-- Data for this task follows --

import Mathlib
import Summits.ValiantsHypothesis.ValiantsHypothesis.Theorems.TwoProducts.Negative.CommonPadding
import HarnessLib

/-!
# NEGATIVE lane (val-neg-1 g5): TOWER PADDING — common gadget pairs at arbitrary scales, and binary towers violate every fibre-spread bound

Helper file for crux `stmt-ValiantsHypothesis-5906` (filed `--supports`; closes NO item, proves NO summit statement, does NOT prove
`TwoProducts`, `PlanarCellBound`, any `ResidualLawV…`, `ConfinedTameLaw` or VP ≠ VNP; 0 `def`s).  Sequel to `Negative/FullPadding.lean` (same seat).

(1) `scaledPadding_spec` / `scaledPadding_letters`: the common deep padding of `FullPadding.lean` with ARBITRARY scales `c i ≥ 2` (gadget pair `i` =
two positions carrying `X^{c_i s} + X^{2 c_i s}` on both sides): normalised, `t`-sparse, same `logSupport`, same valid weights, cells kept.
(2) `tower_letters_mem`, `tower_mem_span`, `tower_not_fibreSpread`: for ANY letter family `M` containing a binary tower (pairs `i < h` carrying
`2^{i+1}σ` at two positions and `2^{i+2}σ` at one of them), every letter set `L` confining the coincidences (val-idea-37's `LetterConfined`, text
verbatim) contains the tower letters, the saturated class of the pattern `e_{2^{h+1}σ}` contains `2^h · e_{2σ}`, and hence the fibre-spread bound
(val-idea-37's `FibreSpread`, text verbatim, `toZ`/`InSat`/`relLattice`/`realisedDiffs` unfolded) FAILS for every `Δ < 2^h`.  Used in
`Negative/TowerPaddingResidual.lean`: the residual of `relation_ladder` after the R10 rung `ConfinedTameLaw C` is again `PlanarCellBound`.  [folklore]
-/

namespace Summit.ValiantsHypothesis.Theorems.TwoProducts.Negative.TowerPadding

open Finset MvPolynomial
open Summit.ValiantsHypothesis.ValiantsHypothesis.Theorems.NewtonUnitEquations.TwoProducts.FormalLogLinearisation
open Summit.ValiantsHypothesis.ValiantsHypothesis.Theorems.NewtonUnitEquations.TwoProducts.PlanarCell
open Summit.ValiantsHypothesis.ValiantsHypothesis.Theorems.NewtonUnitEquations.TwoProducts.PermutationType (msetT)
open Summit.ValiantsHypothesis.Theorems.TwoProducts.Negative.CommonPadding

variable {m g : ℕ}

/-! ### Common gadget padding at arbitrary scales `c i ≥ 2` -/

/-- **Scaled common padding: specification** (verbatim `FullPadding.fullPadding_spec` with `2·5^i ↦ c i`, any `c i ≥ 2`). [folklore] -/
theorem scaledPadding_spec {t : ℕ} (ht : 2 ≤ t) (c : Fin g → ℕ) (hc : ∀ i, 2 ≤ c i) (u v : Fin m → MvPolynomial (Fin 2) ℂ)
    (hu : ∀ j, coeff 0 (u j) = 0 ∧ (u j).support.card ≤ t) (hv : ∀ j, coeff 0 (v j) = 0 ∧ (v j).support.card ≤ t)
    (hT : (tailSupport u v).Nonempty) (z : Fin g → MvPolynomial (Fin 2) ℂ)
    (hz : z = fun i : Fin g => monomial (c i • ∑ f ∈ tailSupport u v, f) (1 : ℂ) + monomial ((2 * c i) • ∑ f ∈ tailSupport u v, f) 1) :
    (∀ j, coeff 0 (Fin.append u (Fin.append z z) j) = 0 ∧ (Fin.append u (Fin.append z z) j).support.card ≤ t) ∧
    (∀ j, coeff 0 (Fin.append v (Fin.append z z) j) = 0 ∧ (Fin.append v (Fin.append z z) j).support.card ≤ t) ∧
    logSupport (Fin.append u (Fin.append z z)) (Fin.append v (Fin.append z z)) = logSupport u v ∧
    (∀ ξ, ValidWeight (Fin.append u (Fin.append z z)) (Fin.append v (Fin.append z z)) ξ ↔ ValidWeight u v ξ) ∧
    (∀ e ∈ tailSupport (Fin.append u (Fin.append z z)) (Fin.append v (Fin.append z z)),
      e ∈ tailSupport u v ∨ ∃ n, 2 ≤ n ∧ e = n • ∑ f ∈ tailSupport u v, f) ∧
    (∀ (R : Expo → Expo → Prop) (S : Finset Expo), IsCellFamily u v R S →
      ∃ R' : Expo → Expo → Prop, IsCellFamily (Fin.append u (Fin.append z z)) (Fin.append v (Fin.append z z)) R' S) := by
  classical
  have hu0 : ∀ j, coeff 0 (u j) = 0 := fun j => (hu j).1
  have hv0 : ∀ j, coeff 0 (v j) = 0 := fun j => (hv j).1
  set s : Expo := ∑ f ∈ tailSupport u v, f with hs_def
  have hs0 : s ≠ 0 := tailSum_ne_zero hu0 hv0 hT
  have hc0 : ∀ i, c i ≠ 0 := fun i => by have := hc i; omega
  have hzi : ∀ i : Fin g, z i = monomial (c i • s) (1 : ℂ) + monomial ((2 * c i) • s) 1 := fun i => by rw [hz]
  have hzz : ∀ x : Fin (g + g), ∃ i : Fin g, Fin.append z z x = z i := by
    intro x
    induction x using Fin.addCases with
    | left i => exact ⟨i, Fin.append_left z z i⟩
    | right i => exact ⟨i, Fin.append_right z z i⟩
  have hwsupp : ∀ x : Fin (g + g), ∀ e ∈ (Fin.append z z x).support, ∃ n, 2 ≤ n ∧ e = n • s := by
    intro x e he
    obtain ⟨i, hi⟩ := hzz x
    rw [hi, hzi] at he
    rcases mem_support_gadget he with h | h
    · exact ⟨_, hc i, h⟩
    · exact ⟨_, by have := hc i; omega, h⟩
  have hwnorm : ∀ x : Fin (g + g), coeff 0 (Fin.append z z x) = 0 ∧ (Fin.append z z x).support.card ≤ t := by
    intro x
    obtain ⟨i, hi⟩ := hzz x
    rw [hi, hzi]
    exact ⟨coeff_zero_gadget hs0 (hc0 i), (card_support_gadget s _).trans ht⟩
  have hwtail : ∀ e ∈ tailSupport (Fin.append z z) (Fin.append z z), ∃ n, 2 ≤ n ∧ e = n • s := by
    intro e he
    unfold tailSupport at he
    simp only [Finset.mem_union, Finset.mem_biUnion, Finset.mem_univ, true_and, or_self] at he
    obtain ⟨x, hx⟩ := he
    exact hwsupp x e hx
  have hneg : ∀ ξ, ValidWeight u v ξ → ValidWeight (Fin.append z z) (Fin.append z z) ξ := by
    intro ξ hval
    have key : ∀ x, ∀ e ∈ (Fin.append z z x).support, wt ξ e < 0 := by
      intro x e he
      obtain ⟨n, hn, rfl⟩ := hwsupp x e he
      rw [wt_nsmul]
      have hsneg := wt_tailSum_neg hval hT
      have hn' : (1 : ℝ) ≤ n := by exact_mod_cast (show 1 ≤ n by omega)
      nlinarith
    exact ⟨key, key⟩
  have hdeep : ∀ ξ, ValidWeight u v ξ → ∀ e ∈ tailSupport u v, ∀ e' ∈ tailSupport (Fin.append z z) (Fin.append z z),
      wt ξ e' < wt ξ e := by
    intro ξ hval e he e' he'
    obtain ⟨n, hn, rfl⟩ := hwtail e' he'
    exact wt_nsmul_tailSum_lt hval he hn
  have hspos : 0 < s 0 + s 1 := by
    obtain ⟨d, hd⟩ := Finsupp.ne_iff.mp hs0
    simp only [Finsupp.coe_zero, Pi.zero_apply] at hd
    rcases (Fin.exists_fin_two (p := fun d => s d ≠ 0)).mp ⟨d, hd⟩ with h | h
    · omega
    · omega
  have hQ : ∀ ξ, ValidWeight u v ξ → ∀ e ∈ tailSupport (Fin.append z z) (Fin.append z z),
      ∀ e' ∈ tailSupport (Fin.append z z) (Fin.append z z), ((e' 0 + e' 1 ≤ e 0 + e 1) ↔ wt ξ e ≤ wt ξ e') := by
    intro ξ hval e he e' he'
    obtain ⟨n, -, rfl⟩ := hwtail e he
    obtain ⟨n', -, rfl⟩ := hwtail e' he'
    rw [wt_nsmul_tailSum_le_iff hval hT]
    simp only [Finsupp.smul_apply, smul_eq_mul, ← mul_add]
    constructor
    · exact fun h => Nat.le_of_mul_le_mul_right h hspos
    · exact fun h => Nat.mul_le_mul_right _ h
  refine ⟨norm_append u _ hu hwnorm, norm_append v _ hv hwnorm, logSupport_append_common u v _, fun ξ => ?_, fun e he => ?_,
    fun R S hS => ⟨_, isCellFamily_append_common u v _ _ hneg hdeep hQ R S hS⟩⟩
  · rw [validWeight_append_iff]
    exact ⟨fun h => h.1, fun h => ⟨h, hneg ξ h⟩⟩
  · rw [tailSupport_append, Finset.mem_union] at he
    rcases he with he | he
    · exact Or.inl he
    · exact Or.inr (hwtail e he)

/-- **Letters of the scaled padding**: pair `i` carries `c_i s` and `2 c_i s` at both of its positions. [folklore] -/
theorem scaledPadding_letters (c : Fin g → ℕ) (hc0 : ∀ i, c i ≠ 0) (u v : Fin m → MvPolynomial (Fin 2) ℂ)
    (hs0 : ∑ f ∈ tailSupport u v, f ≠ 0) (z : Fin g → MvPolynomial (Fin 2) ℂ)
    (hz : z = fun i : Fin g => monomial (c i • ∑ f ∈ tailSupport u v, f) (1 : ℂ) + monomial ((2 * c i) • ∑ f ∈ tailSupport u v, f) 1)
    (i : Fin g) :
    (c i • ∑ f ∈ tailSupport u v, f ∈
        (Fin.append u (Fin.append z z) (Fin.natAdd m (Fin.castAdd g i))).support ∪
          (Fin.append v (Fin.append z z) (Fin.natAdd m (Fin.castAdd g i))).support ∧
      (2 * c i) • ∑ f ∈ tailSupport u v, f ∈
        (Fin.append u (Fin.append z z) (Fin.natAdd m (Fin.castAdd g i))).support ∪
          (Fin.append v (Fin.append z z) (Fin.natAdd m (Fin.castAdd g i))).support) ∧
    (c i • ∑ f ∈ tailSupport u v, f ∈
        (Fin.append u (Fin.append z z) (Fin.natAdd m (Fin.natAdd g i))).support ∪
          (Fin.append v (Fin.append z z) (Fin.natAdd m (Fin.natAdd g i))).support ∧
      (2 * c i) • ∑ f ∈ tailSupport u v, f ∈
        (Fin.append u (Fin.append z z) (Fin.natAdd m (Fin.natAdd g i))).support ∪
          (Fin.append v (Fin.append z z) (Fin.natAdd m (Fin.natAdd g i))).support) := by
  have hzi : z i = monomial (c i • ∑ f ∈ tailSupport u v, f) (1 : ℂ) + monomial ((2 * c i) • ∑ f ∈ tailSupport u v, f) 1 := by
    rw [hz]
  simp only [Fin.append_right, Fin.append_left, Finset.union_idempotent, hzi]
  exact ⟨nsmul_mem_support_gadget hs0 (hc0 i), nsmul_mem_support_gadget hs0 (hc0 i)⟩

/-! ### Binary towers violate every fibre-spread bound -/

variable {n h : ℕ}

/-- **A confining letter set contains the tower letters** (`LetterConfined M L` of val-idea-37, text verbatim): pair `i` realises the
coincidence `(2^{i+2}σ ∣ 0) ~ (2^{i+1}σ ∣ 2^{i+1}σ)`, which moves both letters. [folklore] -/
theorem tower_letters_mem (M : Fin n → Finset Expo) {σ : Expo} (hσ : σ ≠ 0) (p q : Fin h → Fin n) (hpq : ∀ i, p i ≠ q i)
    (hM : ∀ i : Fin h, 2 ^ ((i : ℕ) + 1) • σ ∈ M (p i) ∧ (2 * 2 ^ ((i : ℕ) + 1)) • σ ∈ M (p i) ∧ 2 ^ ((i : ℕ) + 1) • σ ∈ M (q i))
    (L : Finset Expo)
    (hL : ∀ a ∈ tuples M, ∀ b ∈ tuples M, ∑ j, a j = ∑ j, b j → ∀ e ∉ L, msetT a e = msetT b e) (i : Fin h) :
    2 ^ ((i : ℕ) + 1) • σ ∈ L ∧ (2 * 2 ^ ((i : ℕ) + 1)) • σ ∈ L := by
  classical
  have hc0 : 2 ^ ((i : ℕ) + 1) ≠ 0 := by positivity
  obtain ⟨hb, ha, hsum, hmb, hma, -⟩ := planted_pair (hpq i) hσ hc0 (hM i).1 (hM i).2.1 (hM i).2.2
  have hne : (2 * 2 ^ ((i : ℕ) + 1)) • σ ≠ 2 ^ ((i : ℕ) + 1) • σ := nsmul_ne_nsmul hσ (by omega)
  constructor
  · by_contra hnot
    have h1 := hL _ ha _ hb hsum.symm _ hnot
    rw [hma, hmb] at h1
    simp only [Finsupp.add_apply, Finsupp.single_apply, if_true, hne, if_false] at h1
    omega
  · by_contra hnot
    have h1 := hL _ ha _ hb hsum.symm _ hnot
    rw [hma, hmb] at h1
    simp only [Finsupp.add_apply, Finsupp.single_apply, if_true, hne.symm, if_false] at h1
    omega

/-- **Telescoping along the tower**: `2^j · e_{2σ} − e_{2^{j+1}σ}` lies in the realised relation lattice for every `j ≤ h`
(`relLattice` / `realisedDiffs` / `toZ` of val-idea-37, unfolded). [folklore] -/
theorem tower_mem_span (M : Fin n → Finset Expo) {σ : Expo} (hσ : σ ≠ 0) (p q : Fin h → Fin n) (hpq : ∀ i, p i ≠ q i)
    (hM : ∀ i : Fin h, 2 ^ ((i : ℕ) + 1) • σ ∈ M (p i) ∧ (2 * 2 ^ ((i : ℕ) + 1)) • σ ∈ M (p i) ∧ 2 ^ ((i : ℕ) + 1) • σ ∈ M (q i)) :
    ∀ j : ℕ, j ≤ h →
      ((2 : ℤ) ^ j) • Finsupp.single ((2 : ℕ) • σ) (1 : ℤ) - Finsupp.single ((2 * 2 ^ j) • σ) 1 ∈
        Submodule.span ℤ {z : Expo →₀ ℤ | ∃ a ∈ tuples M, ∃ b ∈ tuples M, ∑ j, a j = ∑ j, b j ∧
          z = Finsupp.mapRange (fun k : ℕ => (k : ℤ)) (by simp) (msetT a) - Finsupp.mapRange (fun k : ℕ => (k : ℤ)) (by simp) (msetT b)} := by
  classical
  intro j
  induction j with
  | zero =>
    intro _
    rw [pow_zero, one_smul, pow_zero, mul_one, sub_self]
    exact Submodule.zero_mem _
  | succ j ih =>
    intro hj
    have hjh : j < h := by omega
    set i : Fin h := ⟨j, hjh⟩ with hi_def
    have hc0 : 2 ^ ((i : ℕ) + 1) ≠ 0 := by positivity
    obtain ⟨hb, ha, hsum, hmb, hma, -⟩ := planted_pair (hpq i) hσ hc0 (hM i).1 (hM i).2.1 (hM i).2.2
    -- the relation of pair `i = j`: `2 e_{2^{j+1}σ} − e_{2^{j+2}σ}`
    have hr : (Finsupp.single (2 ^ (j + 1) • σ) (1 : ℤ) + Finsupp.single (2 ^ (j + 1) • σ) 1) -
        Finsupp.single ((2 * 2 ^ (j + 1)) • σ) 1 ∈
        Submodule.span ℤ {z : Expo →₀ ℤ | ∃ a ∈ tuples M, ∃ b ∈ tuples M, ∑ j, a j = ∑ j, b j ∧
          z = Finsupp.mapRange (fun k : ℕ => (k : ℤ)) (by simp) (msetT a) -
            Finsupp.mapRange (fun k : ℕ => (k : ℤ)) (by simp) (msetT b)} := by
      refine Submodule.subset_span ⟨_, ha, _, hb, hsum.symm, ?_⟩
      rw [hma, hmb, Finsupp.mapRange_add (fun x y => by push_cast; rfl), Finsupp.mapRange_single, Finsupp.mapRange_single]
      simp [hi_def]
    have hprev := ih (by omega)
    have key : ((2 : ℤ) ^ (j + 1)) • Finsupp.single ((2 : ℕ) • σ) (1 : ℤ) - Finsupp.single ((2 * 2 ^ (j + 1)) • σ) 1 =
        (2 : ℤ) • (((2 : ℤ) ^ j) • Finsupp.single ((2 : ℕ) • σ) (1 : ℤ) - Finsupp.single ((2 * 2 ^ j) • σ) 1) +
          ((Finsupp.single (2 ^ (j + 1) • σ) (1 : ℤ) + Finsupp.single (2 ^ (j + 1) • σ) 1) -
            Finsupp.single ((2 * 2 ^ (j + 1)) • σ) 1) := by
      rw [show (2 * 2 ^ j) • σ = 2 ^ (j + 1) • σ from by rw [pow_succ'], smul_sub, smul_smul,
        show ((2 : ℤ) * 2 ^ j) = 2 ^ (j + 1) from by ring]
      abel
    rw [key]
    exact Submodule.add_mem _ (Submodule.smul_mem _ _ hprev) hr

/-- **Towers violate the fibre-spread bound** (`FibreSpread M L Δ` of val-idea-37, text verbatim with `InSat`/`relLattice`/`realisedDiffs`/`toZ`
unfolded): with a binary tower of `h ≥ 1` pairs and any confining `L`, the pattern `e_{2^{h+1}σ}` (the `L`-part of a tuple multiset) is
saturation-equivalent to `2^h · e_{2σ}`, of mass `2^h > Δ`. [folklore] -/
theorem tower_not_fibreSpread (M : Fin n → Finset Expo) {σ : Expo} (hσ : σ ≠ 0) (p q : Fin h → Fin n) (hpq : ∀ i, p i ≠ q i)
    (hM : ∀ i : Fin h, 2 ^ ((i : ℕ) + 1) • σ ∈ M (p i) ∧ (2 * 2 ^ ((i : ℕ) + 1)) • σ ∈ M (p i) ∧ 2 ^ ((i : ℕ) + 1) • σ ∈ M (q i))
    (hh : 1 ≤ h) (L : Finset Expo)
    (hL : ∀ a ∈ tuples M, ∀ b ∈ tuples M, ∑ j, a j = ∑ j, b j → ∀ e ∉ L, msetT a e = msetT b e)
    (Δ : ℕ) (hΔ : Δ < 2 ^ h) :
    ¬ (∀ a ∈ tuples M, ∀ y : Expo →₀ ℕ, y.support ⊆ L →
        (∃ k : ℕ, 0 < k ∧ ((k : ℤ) • (Finsupp.mapRange (fun k : ℕ => (k : ℤ)) (by simp) y -
          Finsupp.mapRange (fun k : ℕ => (k : ℤ)) (by simp) ((msetT a).filter (· ∈ L)))) ∈
          Submodule.span ℤ {z : Expo →₀ ℤ | ∃ a ∈ tuples M, ∃ b ∈ tuples M, ∑ j, a j = ∑ j, b j ∧
            z = Finsupp.mapRange (fun k : ℕ => (k : ℤ)) (by simp) (msetT a) -
              Finsupp.mapRange (fun k : ℕ => (k : ℤ)) (by simp) (msetT b)}) →
        (y.sum fun _ k => k) ≤ Δ) := by
  classical
  intro hF
  obtain ⟨h', rfl⟩ : ∃ h', h = h' + 1 := ⟨h - 1, by omega⟩
  set iL : Fin (h' + 1) := Fin.last h' with hiL
  have hc0 : 2 ^ ((iL : ℕ) + 1) ≠ 0 := by positivity
  obtain ⟨hb, -, -, hmb, -, -⟩ := planted_pair (hpq iL) hσ hc0 (hM iL).1 (hM iL).2.1 (hM iL).2.2
  -- the top letter and the bottom letter are in `L`
  have htop : (2 * 2 ^ ((iL : ℕ) + 1)) • σ ∈ L := (tower_letters_mem M hσ p q hpq hM L hL iL).2
  have hbot : (2 : ℕ) • σ ∈ L := by
    have := (tower_letters_mem M hσ p q hpq hM L hL ⟨0, by omega⟩).1
    simpa using this
  have h2h : (2 ^ (h' + 1) : ℕ) ≠ 0 := by positivity
  -- the witness pattern `y = 2^h · e_{2σ}`
  have hmass : ((Finsupp.single ((2 : ℕ) • σ) (2 ^ (h' + 1) : ℕ)).sum fun _ k => k) = 2 ^ (h' + 1) := by
    rw [Finsupp.sum_single_index]; rfl
  have hsupp : (Finsupp.single ((2 : ℕ) • σ) (2 ^ (h' + 1) : ℕ)).support ⊆ L :=
    Finsupp.support_single_subset.trans (Finset.singleton_subset_iff.2 hbot)
  have hfilter : (msetT (Pi.single (p iL) ((2 * 2 ^ ((iL : ℕ) + 1)) • σ) + Pi.single (q iL) (0 : Expo) : Fin n → Expo)).filter
      (· ∈ L) = Finsupp.single ((2 * 2 ^ ((iL : ℕ) + 1)) • σ) 1 := by
    rw [hmb, Finsupp.filter_single_of_pos _ htop]
  have hsat := tower_mem_span M hσ p q hpq hM (h' + 1) le_rfl
  have hy := hF _ hb (Finsupp.single ((2 : ℕ) • σ) (2 ^ (h' + 1) : ℕ)) hsupp ⟨1, one_pos, ?_⟩
  · rw [hmass] at hy
    omega
  · rw [hfilter, Nat.cast_one, one_smul, Finsupp.mapRange_single, Finsupp.mapRange_single]
    have e1 : Finsupp.single ((2 : ℕ) • σ) (((2 ^ (h' + 1) : ℕ) : ℤ)) = ((2 : ℤ) ^ (h' + 1)) • Finsupp.single ((2 : ℕ) • σ) (1 : ℤ) := by
      rw [Finsupp.smul_single, smul_eq_mul, mul_one]; push_cast; rfl
    have e2 : (iL : ℕ) = h' := by simp [hiL]
    rw [e1, e2, Nat.cast_one]
    exact hsat

end Summit.ValiantsHypothesis.Theorems.TwoProducts.Negative.TowerPadding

-- Data for this task concluded --

Looking at the listing above, which lines hold "natAdd"? Copy every such line.

Task output:
        (Fin.append u (Fin.append z z) (Fin.natAdd m (Fin.castAdd g i))).support ∪
          (Fin.append v (Fin.append z z) (Fin.natAdd m (Fin.castAdd g i))).support ∧
        (Fin.append u (Fin.append z z) (Fin.natAdd m (Fin.castAdd g i))).support ∪
          (Fin.append v (Fin.append z z) (Fin.natAdd m (Fin.castAdd g i))).support) ∧
        (Fin.append u (Fin.append z z) (Fin.natAdd m (Fin.natAdd g i))).support ∪
          (Fin.append v (Fin.append z z) (Fin.natAdd m (Fin.natAdd g i))).support ∧
        (Fin.append u (Fin.append z z) (Fin.natAdd m (Fin.natAdd g i))).support ∪
          (Fin.append v (Fin.append z z) (Fin.natAdd m (Fin.natAdd g i))).support) := by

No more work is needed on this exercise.